29   MisdemeanorRebel   2015 Feb 21, 12:52pm  

Reality says

Nope, you are only proving your own ignorance of what Praxeology is

Back at you. You are confusing Neoclassical Economics with Austrianism.

Hayek Said in Individualism and Economic Order (Page 73 if you're arsed to check):


(Economic Theory) can never be verified or falsified by reference to facts. All that we can and must verify is the presence of our assumptions in the particular case

Let me repeat that shit: can never be verified or falsified by reference to facts. That isn't the fucking scientific method, in the hard OR soft sciences. It's proof by (deductive) logic. It's Scholasticism. It's no surprise that many Austrians worship Thomas Aquinas.

Here's some more quotes:

Praxeology is the study of those aspects of human action that can be grasped a priori; in other words, it is concerned with the conceptual analysis and logical implications of preference, choice, means-end schemes, and so forth.

http://praxeology.net/praxeo.htm

ROTHBARD:


While the praxeological method is, to say the least, out of fashion in contemporary economics as well as in social science generally and in the philosophy of science, it was the basic method of the earlier Austrian School and also of a considerable segment of the older classical school, in particular of J.B. Say and Nassau W. Senior.[2]

Praxeology rests on the fundamental axiom that individual human beings act, that is, on the primordial fact that individuals engage in conscious actions toward chosen goals. This concept of action contrasts to purely reflexive, or knee-jerk, behavior, which is not directed toward goals. The praxeological method spins out by verbal deduction the logical implications of that primordial fact. In short, praxeological economics is the structure of logical implications of the fact that individuals act.


https://mises.org/library/praxeology-methodology-austrian-economics

Reality says

Before Mises and his Praxeology, the study of economics was divided into two distinct fields: that of Micro Economics (which is based on individual rational decision making), and that of Macro Economics (which is based on (spurious) statistics). Praxeology is an effort at unifying the two separate areas of economic studies.
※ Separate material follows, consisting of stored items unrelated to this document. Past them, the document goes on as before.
/-- **THE CRUX `KolyvaginDepthSupplyKN` AT `997c1` FROM ONE BSD-QUOTIENT VALUATION AT ANY ADMISSIBLE PRIME (`E`-sided hypotheses,
tolerance `1`).** For every `5 ≤ p < 1000` with `p ∤ d_K`, `997c1` good ordinary at `p` and `ρ_{E,p^n}` onto, ONE `K` with `d_K = -67`, and the
minimal model `T₀ = [0, 1, 1, -109232, -13924421]` of `E^{(-67)}`: IF `ord_{s=1} L(T₀,s) = 1` and `ord_p(L'(T₀,1)/(Ω_{T₀}·Reg_{T₀})) ≤ 1`, THEN the clause of the crux
holds at `997c1` VERBATIM. `ρ̄_{T,p}` onto, good reduction and ordinarity of `T₀` at `p` are DERIVED from `E`
(`hasSurjectiveModNGaloisRep_of_smul_eq_quadraticTwist`, `goodOrdinary_of_smul_eq_quadraticTwist`); `#Sel_p(T₀) ≤ p²` by
`natCard_selmerGroup_le_pow_succ_of_rankOne_bsdQuotient_bcs` (`k = 1`); transport along `minTwist67_smul_eq`; then `cruxBody_of_twistSelmer_at`.
CONDITIONAL on SW Thm. 1.1, W. Zhang L8.4 (1) / 9.1, BCS 2025 Cor. 1.3.1, GZK by name; per curve; BSD is not proved by it.
[cite: BurungaleCastellaSkinner2025, Cor. 1.3.1 (p. 4)] [cite: Darmon2004, Thm. 3.22] [cite: SteinWuthrich2013, Thm. 1.1 (p. 1758)]
[cite: WZhang2014, Lemma 8.4 (1) (p. 236), Thm. 9.1 (p. 240)] [cite: Knapp1993, Prop. 12.10] -/
theorem cruxBody_of_twistBSDQuotient_at
    (hSW : SteinWuthrich2013_sha_inf_torsionBy_eq_bot_of_two_le_rank)
    (h84 : Literature.NumberTheory.EllipticCurves.WZhang2014_lemma84_exists_minimal_kolyvaginClass_one_selmerCard)
    (hBCS : BurungaleCastellaSkinner2025.cor131_padicValRat_bsd_rank_le_one)
    (hGZK : rank_eq_analyticRank_of_analyticRank_le_one)
    (p : ℕ) [hp : Fact p.Prime] (h5 : 5 ≤ p) (hp1000 : p < 1000) (hp67 : p ≠ 67)
    (hgood : haveI := isElliptic_c997c1; haveI := isGloballyMinimal_c997c1; ((⟨0, -1, 1, -24, 54⟩ : WeierstrassCurve ℤ).map (Int.castRingHom ℚ)).HasGoodReductionAtPrime p)
    (hord : haveI := isElliptic_c997c1; haveI := isGloballyMinimal_c997c1; ¬ (p : ℤ) ∣ ((⟨0, -1, 1, -24, 54⟩ : WeierstrassCurve ℤ).map (Int.castRingHom ℚ)).frobeniusTrace p)
    (htower : haveI := isElliptic_c997c1; haveI := isGloballyMinimal_c997c1; ∀ n : ℕ, ((⟨0, -1, 1, -24, 54⟩ : WeierstrassCurve ℤ).map (Int.castRingHom ℚ)).HasSurjectiveModNGaloisRep (p ^ n : ℕ))
    (K : Type) [Field K] [NumberField K] (hK : IsImaginaryQuadratic K) (hD : NumberField.discr K = -67)
    (hr : haveI := minTwist67_isElliptic;
      ((⟨0, 1, 1, -109232, -13924421⟩ : WeierstrassCurve ℤ).map (Int.castRingHom ℚ)).analyticRank = 1)
    (hval : haveI := minTwist67_isElliptic; haveI := minTwist67_isGloballyMinimal;
      ∀ q : ℚ, ((⟨0, 1, 1, -109232, -13924421⟩ : WeierstrassCurve ℤ).map (Int.castRingHom ℚ)).leadingLCoeff /
          (((((⟨0, 1, 1, -109232, -13924421⟩ : WeierstrassCurve ℤ).map (Int.castRingHom ℚ)).realPeriodRat *
              ((⟨0, 1, 1, -109232, -13924421⟩ : WeierstrassCurve ℤ).map (Int.castRingHom ℚ)).regulator : ℝ)) : ℂ) = (q : ℂ) →
        padicValRat p q ≤ 1) :
    haveI := isElliptic_c997c1;
    haveI := isGloballyMinimal_c997c1;
    ∃ (p : ℕ) (hp : Fact p.Prime), 5 ≤ p ∧ ((⟨0, -1, 1, -24, 54⟩ : WeierstrassCurve ℤ).map (Int.castRingHom ℚ)).HasGoodReductionAtPrime p ∧
      ¬ (p : ℤ) ∣ ((⟨0, -1, 1, -24, 54⟩ : WeierstrassCurve ℤ).map (Int.castRingHom ℚ)).frobeniusTrace p ∧ (∀ n : ℕ, ((⟨0, -1, 1, -24, 54⟩ : WeierstrassCurve ℤ).map (Int.castRingHom ℚ)).HasSurjectiveModNGaloisRep (p ^ n : ℕ)) ∧
      (∀ v : HeightOneSpectrum (𝓞 ℚ), ((⟨0, -1, 1, -24, 54⟩ : WeierstrassCurve ℤ).map (Int.castRingHom ℚ)).HasMultiplicativeReductionAt v →
        ¬ p ∣ ((⟨0, -1, 1, -24, 54⟩ : WeierstrassCurve ℤ).map (Int.castRingHom ℚ)).ordMinimalDiscriminant v) ∧
      ∃ (K : Type) (_ : Field K) (_ : NumberField K), IsImaginaryQuadratic K ∧
        NumberField.discr K ≠ -3 ∧ NumberField.discr K ≠ -4 ∧
        ∃ (_ : NeZero (((⟨0, -1, 1, -24, 54⟩ : WeierstrassCurve ℤ).map (Int.castRingHom ℚ)).conductorNorm ℤ)), SatisfiesHeegnerHypothesis (((⟨0, -1, 1, -24, 54⟩ : WeierstrassCurve ℤ).map (Int.castRingHom ℚ)).conductorNorm ℤ) K ∧
        ∃ (Dt : ModularParametrizationData ((⟨0, -1, 1, -24, 54⟩ : WeierstrassCurve ℤ).map (Int.castRingHom ℚ)) (((⟨0, -1, 1, -24, 54⟩ : WeierstrassCurve ℤ).map (Int.castRingHom ℚ)).conductorNorm ℤ)) (β : ℤ) (ι : K →+* ℂ) (n₁ : ℕ)
          (d : KolyvaginHeegnerData Dt β ι n₁), Squarefree n₁ ∧
          (∀ q ∈ n₁.primeFactors, Zhang2014.IsKolyvaginPrime (((⟨0, -1, 1, -24, 54⟩ : WeierstrassCurve ℤ).map (Int.castRingHom ℚ)).conductorNorm ℤ) ((⟨0, -1, 1, -24, 54⟩ : WeierstrassCurve ℤ).map (Int.castRingHom ℚ)) K p q) ∧
          d.kolyvaginClass hp.out 1 ≠ 0 ∧
          (n₁.primeFactors.card + 1 ≤ ((⟨0, -1, 1, -24, 54⟩ : WeierstrassCurve ℤ).map (Int.castRingHom ℚ)).mordellWeilRank ∨
            (n₁.primeFactors.card ≤ ((⟨0, -1, 1, -24, 54⟩ : WeierstrassCurve ℤ).map (Int.castRingHom ℚ)).mordellWeilRank ∧
              n₁.primeFactors.card + 1 ≤ (((⟨0, -1, 1, -24, 54⟩ : WeierstrassCurve ℤ).map (Int.castRingHom ℚ)).quadraticTwist (NumberField.discr K : ℚ)).mordellWeilRank)) := by
  haveI := isElliptic_c997c1
  haveI := isGloballyMinimal_c997c1
  haveI iT := minTwist67_isElliptic
  haveI := minTwist67_isGloballyMinimal
  have hpP : p.Prime := hp.out
  have hsurE : ((⟨0, -1, 1, -24, 54⟩ : WeierstrassCurve ℤ).map (Int.castRingHom ℚ)).HasSurjectiveModNGaloisRep p := by simpa only [pow_one] using htower 1
  have hTsur : ((⟨0, 1, 1, -109232, -13924421⟩ : WeierstrassCurve ℤ).map (Int.castRingHom ℚ)).HasSurjectiveModNGaloisRep p :=
    hasSurjectiveModNGaloisRep_of_smul_eq_quadraticTwist ((⟨0, -1, 1, -24, 54⟩ : WeierstrassCurve ℤ).map (Int.castRingHom ℚ)) _ (by norm_num : ((-67) : ℚ) ≠ 0) minTwist67_smul_eq p hsurE
  have hp2d : ¬ ((p : ℤ) ∣ 2 * (-67 : ℤ)) := by
    intro h
    rcases (Nat.prime_iff_prime_int.mp hpP).dvd_or_dvd h with h2 | h2
    · have : p = 2 := (Nat.prime_dvd_prime_iff_eq hpP Nat.prime_two).mp (by exact_mod_cast h2)
      omega
    · have h' : p ∣ (-67 : ℤ).natAbs := Int.natCast_dvd.mp (by simpa using h2)
      have hpP' : p.Prime := hp.out
      have hn : ((-67 : ℤ).natAbs) = 67 ^ 1 := by norm_num
      rw [hn] at h'
      have := (Nat.prime_dvd_prime_iff_eq hpP' (by norm_num)).mp (hpP'.dvd_of_dvd_pow h')
      omega
  obtain ⟨hTgood, hTord⟩ := goodOrdinary_of_smul_eq_quadraticTwist ((⟨0, -1, 1, -24, 54⟩ : WeierstrassCurve ℤ).map (Int.castRingHom ℚ)) ((⟨0, 1, 1, -109232, -13924421⟩ : WeierstrassCurve ℤ).map (Int.castRingHom ℚ)) (d := -67)
    (by rw [← Int.squarefree_natAbs]; exact (Nat.prime_iff.mp (by norm_num : Nat.Prime 67)).squarefree) (by exact_mod_cast minTwist67_smul_eq) p hp2d hgood hord
  have hSelT : Nat.card (((⟨0, 1, 1, -109232, -13924421⟩ : WeierstrassCurve ℤ).map (Int.castRingHom ℚ)).selmerGroup p) ≤ p ^ (1 + 1) :=
    natCard_selmerGroup_le_pow_succ_of_rankOne_bsdQuotient_bcs hBCS hGZK _ p h5 minTwist67_not_hasCM hTgood hTord hTsur
      (minTwist67_kodairaNeron_of_five_le p h5) hr 1 hval
  have hSel : Nat.card ((((⟨0, -1, 1, -24, 54⟩ : WeierstrassCurve ℤ).map (Int.castRingHom ℚ)).quadraticTwist (NumberField.discr K : ℚ)).selmerGroup p) ≤ p ^ 2 := by
    have hcast : (NumberField.discr K : ℚ) = ((-67) : ℚ) := by rw [hD]; norm_num
    rw [hcast, ← natCard_selmerGroup_eq_of_variableChange (p : ℤ) minTwist67_smul_eq]
    exact hSelT
  exact cruxBody_of_twistSelmer_at hSW h84 p h5 hp1000 hp67 hgood hord htower K hK hD hSel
What's becoming increasingly clear over time is that much of the so-called "Macro Economic" "rules" are little more than transient phenomena before people fully apply their rationality to changed circumstances.

Funny, I still see Intro to Micro and Intro to Macro courses taught in any university or college catalog I've ever looked at.
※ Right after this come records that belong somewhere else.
import Summits.NavierStokesRegularity.FluidComputer.PalasekTowerGermHostCompanionFar
import Summits.NavierStokesRegularity.FluidComputer.PalasekTowerGermHostStrictTiny

/-!
# The germ host, XXII: HOST PREPARATION FOR EVERY AMPLIFIER — the named strict carrier carries any
# far structure into the registered slot

Cell `ns-blowup`, seat `ns-blowup-ecbridge-3` (g4); GROUP C «BRIDGE SUPPORT» of the route
`PalasekTowerBreakdown` (crux `EpisodeBaseG`, item stmt-NavierStokesRegularity-19179, R2 of record;
registered line `slot`: ONE stub `∃ U ρ c₄ (h : Germ.LevelZeroData U ρ) …, PushedLevelWitness (h.schedule c₄ …)`).
Capstone of XIX–XX (`PalasekTowerGermHostCompanion`, `…CompanionFar`) on the kernel filler of XIII
(`levelZeroData_named : LevelZeroData (strictTinyProfile strictTinyScale) 7`, p457442). LABEL: E–C typing
(KERNEL bookkeeping, no definition). WHAT THIS IS NOT: not Navier–Stokes evidence — the level-`0` host of
a PRESCRIBED composite profile; nothing about any flow after `τ₀`, `FirstEpisodeD`, `RungG 1` or blow-up.

## What and why

The lineage `host_preparation` of this seat, in its final form: **for EVERY candidate amplifier `W`**
(smooth, divergence free, `tsupport W ⊆ B̄(0, R)`, everywhere slower than `Y₀` — a ring pair, a dipole,
a colliding-jet configuration, whatever a mechanism card names) the design

  `U(W, c) := strictTinyProfile a⋆ + W(· − c)`   (the tiny strict readout carrier at the origin, the
  amplifier translated to `c`)

fills the STRICT slot as soon as `‖c‖ ≥ 8 + R + max(1/N₀, 1 + 3Y₀∫‖W‖²/(2π·rate⋆))`, `rate⋆` the
carrier's rising rate (GermHost V) — `levelZeroData_strictTiny_add_translate` — hence (GermHost III)
its germ schedule is a pinned, rigid, quiet, PREPARED host in its singleton class for every push
`c₄ ∈ (0, 1]` (`hostPreparationD_amplifier`), and the crux for that design is its episode
(`episodeBaseG_of_firstEpisodeD_amplifier`). Host preparation is thereby discharged for every design a
mechanism seat can propose, uniformly, with ONE number to check about `W` (its speed bound); what the
crux still asks is the EPISODE of `W` — untouched here.

References: S. Palasek, arXiv:2605.13827 §3.3 (host preparation before the first readout)
[cite: Palasek2026ElementaryModel, §3.3]; D. Gilbarg, N. S. Trudinger, *Elliptic PDE of Second Order*
(2001), Lemma 4.1 [cite: GilbargTrudinger2001, Lemma 4.1].
-/

noncomputable section

namespace Summit.NavierStokesRegularity.FluidComputer.PalasekTowerClayBridge.Germ

open Set Function Filter Topology InnerProductSpace Metric MeasureTheory Real
open scoped Topology ContDiff RealInnerProductSpace

open Literature.Analysis.FluidPDE

variable {W : EuclideanSpace ℝ (Fin 3) → EuclideanSpace ℝ (Fin 3)} {R : ℝ} {c : EuclideanSpace ℝ (Fin 3)}
  (hW : ContDiff ℝ ∞ W) (hdivW : VectorCalculus.IsDivFree W) (hWsupp : tsupport W ⊆ closedBall 0 R)
  (hWlt : ∀ x, ‖W x‖ < TowerRates.wide.Y 0) (hR : 0 ≤ R)
  (hc : 8 + R + max (1 / TowerRates.wide.N 0)
      (1 + 3 * TowerRates.wide.Y 0 * (∫ x, ‖W x‖ ^ 2) / (2 * π * levelZeroData_named.rate)) ≤ ‖c‖)

include hW hdivW hWsupp hWlt hR hc

/-- **THE NAMED STRICT CARRIER CARRIES EVERY AMPLIFIER FAR ENOUGH**: for every smooth divergence-free
`W` with `tsupport W ⊆ B̄(0, R)` (`R ≥ 0`) and speed `< Y₀`, and every centre `c` with
`‖c‖ ≥ 8 + R + max(1/N₀, 1 + 3Y₀∫‖W‖²/(2π·rate⋆))`, the composite `strictTinyProfile a⋆ + W(· − c)` fills
the STRICT slot `LevelZeroData · (‖c‖ + R)` — an admissible `U` of the registered stub.
[cite: GilbargTrudinger2001, Lemma 4.1] -/
theorem levelZeroData_strictTiny_add_translate :
    LevelZeroData (strictTinyProfile strictTinyScale + fun x => W (x - c)) (‖c‖ + R) := by
  have hE0 : 0 ≤ ∫ x, ‖W x‖ ^ 2 := integral_nonneg fun x => by positivity
  have hle := le_max_left (1 / TowerRates.wide.N 0)
    (1 + 3 * TowerRates.wide.Y 0 * (∫ x, ‖W x‖ ^ 2) / (2 * π * levelZeroData_named.rate))
  exact levelZeroData_named.add_translate hW hdivW hWsupp hWlt hR hle (by linarith)
    (fun _ hx => levelZeroData_named.rate_le hx)
    (budget_lt_of_le hE0 levelZeroData_named.rate_pos le_rfl)

/-- **HOST PREPARATION FOR EVERY AMPLIFIER**: the germ schedule of `strictTinyProfile a⋆ + W(· − c)` is
prepared in its singleton class, for every push constant `c₄ ∈ (0, 1]`. [cite: Palasek2026ElementaryModel, §3.3] -/
theorem hostPreparationD_amplifier {c₄ : ℝ} (hc₄ : 0 < c₄) (hc₄' : c₄ ≤ 1) :
    HostPreparationD (HostClass.exact
      ((levelZeroData_strictTiny_add_translate hW hdivW hWsupp hWlt hR hc).schedule c₄ hc₄ hc₄')) :=
  (levelZeroData_strictTiny_add_translate hW hdivW hWsupp hWlt hR hc).hostPreparationD_exact hc₄ hc₄'

/-- **… and the crux for that design is its episode**: `FirstEpisodeD` over the singleton class of the
germ schedule of `strictTinyProfile a⋆ + W(· − c)` gives `EpisodeBaseG`. [cite: Palasek2026ElementaryModel, §4] -/
theorem episodeBaseG_of_firstEpisodeD_amplifier {c₄ : ℝ} (hc₄ : 0 < c₄) (hc₄' : c₄ ≤ 1)
    (hF : FirstEpisodeD (HostClass.exact
      ((levelZeroData_strictTiny_add_translate hW hdivW hWsupp hWlt hR hc).schedule c₄ hc₄ hc₄'))) :
    EpisodeBaseG :=
  (levelZeroData_strictTiny_add_translate hW hdivW hWsupp hWlt hR hc).episodeBaseG_of_firstEpisodeD
    hc₄ hc₄' hF

end Summit.NavierStokesRegularity.FluidComputer.PalasekTowerClayBridge.Germ

end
Why have Austrians been unable, with their flawless logic, to convince even a sizable minority of economists to adopt to any of their Praxeological ideas?
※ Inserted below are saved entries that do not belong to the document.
import Summits.HubbardSuperconductivity.HubbardSuperconductivity.Theorems.AnisotropyChordTransferFibre3FinXC2Eval
import Summits.HubbardSuperconductivity.HubbardSuperconductivity.Theorems.AnisotropyChordTransferFibre3FinXC2P21bj
import Summits.HubbardSuperconductivity.HubbardSuperconductivity.Theorems.AnisotropyChordTransferFibre3FinXC2P21bk

/-!
# Route `AnisotropyChord` / H0 rotor rung: FIN XBC2 combined (rows `N₁` + C) certificate at `L = 21` — cell facts, part `bj`

Kernel facts `xbcCellAny2 21 (49/50) 20 la lb (c, bn) = true` (evaluator `…FinXC2Eval` on `…FinXB2Eval`, point wedges rewritten to certified literal tables `…FinXC2P21*`) for 1 λ-cell(s)
(`…FinXC2Eval.xbcCheck2`; cell design: g5 `xbc_design.py` (≤ 2.5 % cells, b = bn/20 ≥ 1.04·b_cell), mirrors `xb_mirror.py`/`xc_mirror.py`); assembled in `…FinXC2TwentyOne`.
Prover seat `hubbard-h0-rotor-p3` g6; helper for piece A = stmt-HubbardSuperconductivity-23918 of rung 19089 (`--supports`, helper class).
WHAT THIS IS NOT: nothing here proves superconductivity in the Hubbard model (rotor TARGET as worded stays FALSE, g15 verdict); kernel facts for the FIN certificate of TWO hypotheses (rows `N₁`, C) of ONE conditional reduction.  Tree imports only; no sorry, no new axioms.
-/

set_option linter.dupNamespace false

namespace Summit.HubbardSuperconductivity.HubbardSuperconductivity.Theorems.AnisotropyChord.Transfer.Fibre3

namespace FinXB

set_option maxHeartbeats 4000000 in
/-- kernel fact: cell 76 at `L = 21` (certified, (c, bn) = ((11/20 : ℚ), 13)). [folklore] -/
theorem xbc2c21_76 : xbcCellAny2 21 (49/50 : ℚ) 20 795748801549244 815642521587976 ((11/20 : ℚ), (13 : ℕ)) = true := by
  unfold xbcCellAny2
  rw [twc21_61_eq, twc21_62_eq]
  decide +kernel

end FinXB

end Summit.HubbardSuperconductivity.HubbardSuperconductivity.Theorems.AnisotropyChord.Transfer.Fibre3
Why do Economists reject Austrianism? Why are Austrian-authored texts not found in fundamental econ classes? Conspiracy?

Reality says

You are out of your mind if you think hyper-inflation can be predicted with any regularity based on any theory

Then why do all the Austrians keep predicting it as an inevitable outcome of government (period, since Austrianism is an anarchist viewpoint)?

Reality says

That cuts to the very basis of why Praxeology is correct on soft social phenomena: soft social phenomena is about human responses, often based on personal experience and knowledge, therefore the very knowledge itself would change the outcome, rendering predictions based on previous data incorrect. It's the same problem faced by algorithms predicting derivative risks. Like I said, fools like yourself believing in that predictability are just bad at math modelling.

Explain how praxeology is correct on this "Soft Social Phenomena". Examples please - examples that no other school of economics (or related fields) - could make.

Hmmm, can't make real world predictions. Won't measure much of anything. Insist their ideas are true based on "self-evident" premises.

Color me skeptical.

30   Reality   2015 Feb 21, 1:52pm  

thunderlips11 says

Correlation doesn't imply causation. In this case, however, we've got reverse causality - the fire truck showed up because the house was burning down. But the fire truck and burning house ARE correlated, no?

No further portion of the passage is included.